• Data provided:
# # # # #

import Summits.CriticalPhenomena.PercolationContinuityZ3.Theorems.PercNearOneGluingNoHeavyLowerTailStarSetChargingClassLevel
import Summits.CriticalPhenomena.PercolationContinuityZ3.Theorems.PercNearOneGluingNoHeavyLowerTailStarSetSupplyU1OfCharging
import Summits.CriticalPhenomena.PercolationContinuityZ3.Theorems.PercNearOneGluingNoHeavyLowerTailStarSetMixedU1
import HarnessLib

/-!
# `NoHeavyLowerTail` (stmt-CriticalPhenomena-4575) — U1′_r PROVED; OES at level `j ≤ 2` for every split two-port star multigraph

Support file (prover `prim-gen-swap` gen 15; `--supports stmt-CriticalPhenomena-4575`).  No definitions, no named facts, no sorries.

The r-avoiding MWF supply inequality U1′_r (MWF-CERT.md §7; the hypothesis `hU1` of
`StarSet.setCS_twoPortStarMultigraph_mixed_levelTwo_of_U1`, p209479) holds for every two-port star multigraph presented as a forest in
leaf-peeling order plus locally dominated chords: `StarSet.mwf_supply_U1 := mwf_supply_U1_of_classLevel charging_classLevel …`
(the class-level theorem is moved to the `Fin` index types by `convert`, which reconciles the decidability instances).  Hence the
observer-extension inequality `μ(c ↮ S, 1 ≤ |π(S)| ≤ j) ≤ μ(c ↮ S, |π(c)| ≤ j)`, `j ≤ 2`, holds for every such system with NO supply
hypothesis left: `StarSet.setCS_twoPortStarMultigraph_split_levelTwo`.

* `StarSet.mwf_supply_U1`, `StarSet.setCS_twoPortStarMultigraph_split_levelTwo`.
-/

noncomputable section

namespace Summit.CriticalPhenomena.PercolationContinuityZ3.Theorems

open MeasureTheory Set Finset Literature.Probability.LatticeModels Literature.Probability.Percolation
open scoped Classical BigOperators

variable {n m Mf Mc : ℕ}

namespace StarSet

/-- **U1′_r (MWF-CERT.md §7) for every split two-port star multigraph.** -/
theorem mwf_supply_U1
    (w : Sym2 (Fin n) → unitInterval) (s p p' : Fin m → Fin n)
    (cls : Fin m → Fin (Mf + Mc)) (P P' : Fin (Mf + Mc) → Fin n) (hP : ∀ i, p i = P (cls i)) (hP' : ∀ i, p' i = P' (cls i))
    (hPP' : ∀ κ, P κ ≠ P' κ)
    (hnopar : ∀ I K : Fin (Mf + Mc), I ≠ K → ¬ ((P K = P I ∨ P K = P' I) ∧ (P' K = P I ∨ P' K = P' I)))
    (hforest : ∀ K I : Fin Mf, K < I → P' (Fin.castAdd Mc K) ≠ P (Fin.castAdd Mc I) ∧ P' (Fin.castAdd Mc K) ≠ P' (Fin.castAdd Mc I))
    (hdomF : ∀ K : Fin Mc, ∀ d : Fin n, (d = P (Fin.natAdd Mf K) ∨ d = P' (Fin.natAdd Mf K)) →
      ∃ I : Fin Mf, (P (Fin.castAdd Mc I) = d ∨ P' (Fin.castAdd Mc I) = d) ∧
        (P (Fin.castAdd Mc I) ∉ ({P (Fin.natAdd Mf K), P' (Fin.natAdd Mf K)} : Finset (Fin n)) ∨
          P' (Fin.castAdd Mc I) ∉ ({P (Fin.natAdd Mf K), P' (Fin.natAdd Mf K)} : Finset (Fin n))) ∧
        ∏ i ∈ Finset.univ.filter (fun i => cls i = Fin.castAdd Mc I), (1 - (w s(s i, p i) : ℝ) * w s(s i, p' i)) ≤
          ∏ i ∈ Finset.univ.filter (fun i => cls i = Fin.natAdd Mf K), (1 - (w s(s i, p i) : ℝ) * w s(s i, p' i)))
    (r : Fin n) :
    (∏ i, (if (w s(s i, p i) : ℝ) * w s(s i, p' i) < 1 then
          ((1 - (w s(s i, p i) : ℝ)) * (1 - w s(s i, p' i))) / (1 - (w s(s i, p i) : ℝ) * w s(s i, p' i)) else 0)) *
        (∑ I ∈ (Finset.univ : Finset (Fin Mf)).filter (fun I => P (Fin.castAdd Mc I) ≠ r),
            ((1 - ∏ i ∈ Finset.univ.filter (fun i => cls i = Fin.castAdd Mc I), (1 - (w s(s i, p i) : ℝ) * w s(s i, p' i))) *
          ∏ K ∈ Finset.univ.filter (· < I), ∏ i ∈ Finset.univ.filter (fun i => cls i = Fin.castAdd Mc K), (1 - (w s(s i, p i) : ℝ) * w s(s i, p' i))) +
        ∑ K ∈ (Finset.univ : Finset (Fin Mc)).filter (fun K => P (Fin.natAdd Mf K) ≠ r ∧ P' (Fin.natAdd Mf K) ≠ r),
            ((1 - ∏ i ∈ Finset.univ.filter (fun i => cls i = Fin.natAdd Mf K), (1 - (w s(s i, p i) : ℝ) * w s(s i, p' i))) *
          ∏ κ' ∈ Finset.univ.filter (fun κ' => ¬ (P κ' = P (Fin.natAdd Mf K) ∨ P κ' = P' (Fin.natAdd Mf K) ∨
              P' κ' = P (Fin.natAdd Mf K) ∨ P' κ' = P' (Fin.natAdd Mf K))),
            ∏ i ∈ Finset.univ.filter (fun i => cls i = κ'), (1 - (w s(s i, p i) : ℝ) * w s(s i, p' i)))) ≤
      (∏ i, (if (w s(s i, p i) : ℝ) * w s(s i, p' i) < 1 then
          ((1 - (w s(s i, p i) : ℝ)) * (1 - w s(s i, p' i))) / (1 - (w s(s i, p i) : ℝ) * w s(s i, p' i)) else 0)) +
      ∑ e ∈ (Finset.univ : Finset (Fin m → Fin 3)).filter (fun e =>
          r ∉ (Finset.univ.filter fun i => e i = 1).image p ∪ (Finset.univ.filter fun i => e i = 2).image p'),
        (if 3 ≤ ((Finset.univ.filter fun i => e i = 1).image p ∪ (Finset.univ.filter fun i => e i = 2).image p').card then
          ∏ i, (if (w s(s i, p i) : ℝ) * w s(s i, p' i) < 1 then
            ((if e i = 1 then (w s(s i, p i) : ℝ) else 1 - w s(s i, p i)) *
              (if e i = 2 then (w s(s i, p' i) : ℝ) else 1 - w s(s i, p' i))) / (1 - (w s(s i, p i) : ℝ) * w s(s i, p' i))
          else if e i = 1 then 1 else 0) else 0)
    :=
  mwf_supply_U1_of_classLevel (fun P P' hPP' hinj r F hforest θ hθ0 hθ1 O hO0 Φ hO1 hO2 hΦ4 hΦsq dom hdom => by
      convert charging_classLevel P P' hPP' hinj r F hforest θ hθ0 hθ1 O hO0 Φ hO1 hO2 hΦ4 hΦsq dom hdom)
    w s p p' cls P P' hP hP' hPP' hnopar hforest hdomF r

/-- **OES_{j≤2} for every two-port star multigraph = forest ⊔ locally dominated chords, unconditionally.**
[cite: VandenbergHaggstromKahn2005, Thm. 1.5 (p. 7) — via `observerSet_le_of_lonelier`] -/
theorem setCS_twoPortStarMultigraph_split_levelTwo (w : Sym2 (Fin n) → unitInterval) (A : Finset (Fin n)) (s p p' : Fin m → Fin n)
    (cls : Fin m → Fin (Mf + Mc)) (P P' : Fin (Mf + Mc) → Fin n) (hP : ∀ i, p i = P (cls i)) (hP' : ∀ i, p' i = P' (cls i))
    (c : Fin n) (j : ℕ) (hj : j ≤ 2) (hs : Function.Injective s) (hsA : ∀ i, s i ∉ A)
    (hPA : ∀ I, P I ∈ A) (hP'A : ∀ I, P' I ∈ A) (hPP' : ∀ I, P I ≠ P' I)
    (hnopar : ∀ I K : Fin (Mf + Mc), I ≠ K → ¬ ((P K = P I ∨ P K = P' I) ∧ (P' K = P I ∨ P' K = P' I)))
    (hforest : ∀ K I : Fin Mf, K < I → P' (Fin.castAdd Mc K) ≠ P (Fin.castAdd Mc I) ∧ P' (Fin.castAdd Mc K) ≠ P' (Fin.castAdd Mc I))
    (hcA : c ∈ A) (hcP : ∀ I, c ≠ P I ∧ c ≠ P' I)
    (hobs : ∀ i u, u ≠ s i → u ≠ p i → u ≠ p' i → w s(s i, u) = 0)
    (hdom : ∀ I,
      (prodBernoulli w).real {ω : BondConfig (Fin n) | (A.filter fun z => ω ∈ openConn (P I) z).card ≤ j} ≤
          (prodBernoulli w).real {ω : BondConfig (Fin n) | (A.filter fun z => ω ∈ openConn c z).card ≤ j} ∧
        (prodBernoulli w).real {ω : BondConfig (Fin n) | (A.filter fun z => ω ∈ openConn (P' I) z).card ≤ j} ≤
          (prodBernoulli w).real {ω : BondConfig (Fin n) | (A.filter fun z => ω ∈ openConn c z).card ≤ j})
    (hdomF : ∀ K : Fin Mc, ∀ d : Fin n, (d = P (Fin.natAdd Mf K) ∨ d = P' (Fin.natAdd Mf K)) →
      ∃ I : Fin Mf, (P (Fin.castAdd Mc I) = d ∨ P' (Fin.castAdd Mc I) = d) ∧
        (P (Fin.castAdd Mc I) ∉ ({P (Fin.natAdd Mf K), P' (Fin.natAdd Mf K)} : Finset (Fin n)) ∨
          P' (Fin.castAdd Mc I) ∉ ({P (Fin.natAdd Mf K), P' (Fin.natAdd Mf K)} : Finset (Fin n))) ∧
        ∏ i ∈ Finset.univ.filter (fun i => cls i = Fin.castAdd Mc I), (1 - (w s(s i, p i) : ℝ) * w s(s i, p' i)) ≤
          ∏ i ∈ Finset.univ.filter (fun i => cls i = Fin.natAdd Mf K), (1 - (w s(s i, p i) : ℝ) * w s(s i, p' i))) :
    (prodBernoulli w).real {ω : BondConfig (Fin n) | (∀ x ∈ Finset.univ.image s, ω ∉ openConn c x) ∧
        1 ≤ (A.filter fun z => ∃ x ∈ Finset.univ.image s, ω ∈ openConn x z).card ∧
        (A.filter fun z => ∃ x ∈ Finset.univ.image s, ω ∈ openConn x z).card ≤ j} ≤
      (prodBernoulli w).real {ω : BondConfig (Fin n) | (∀ x ∈ Finset.univ.image s, ω ∉ openConn c x) ∧
        (A.filter fun z => ω ∈ openConn c z).card ≤ j}
    :=
  setCS_twoPortStarMultigraph_mixed_levelTwo_of_U1 w A s p p' cls P P' hP hP' c j hj hs hsA hPA hP'A hPP' hnopar hforest hcA hcP hobs
    hdom hdomF (fun r => mwf_supply_U1 w s p p' cls P P' hP hP' hPP' hnopar hforest hdomF r)

end StarSet

end Summit.CriticalPhenomena.PercolationContinuityZ3.Theorems

end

# # # # #

Show, from the records above, every line that includes "hΦsq".

  mwf_supply_U1_of_classLevel (fun P P' hPP' hinj r F hforest θ hθ0 hθ1 O hO0 Φ hO1 hO2 hΦ4 hΦsq dom hdom => by
      convert charging_classLevel P P' hPP' hinj r F hforest θ hθ0 hθ1 O hO0 Φ hO1 hO2 hΦ4 hΦsq dom hdom)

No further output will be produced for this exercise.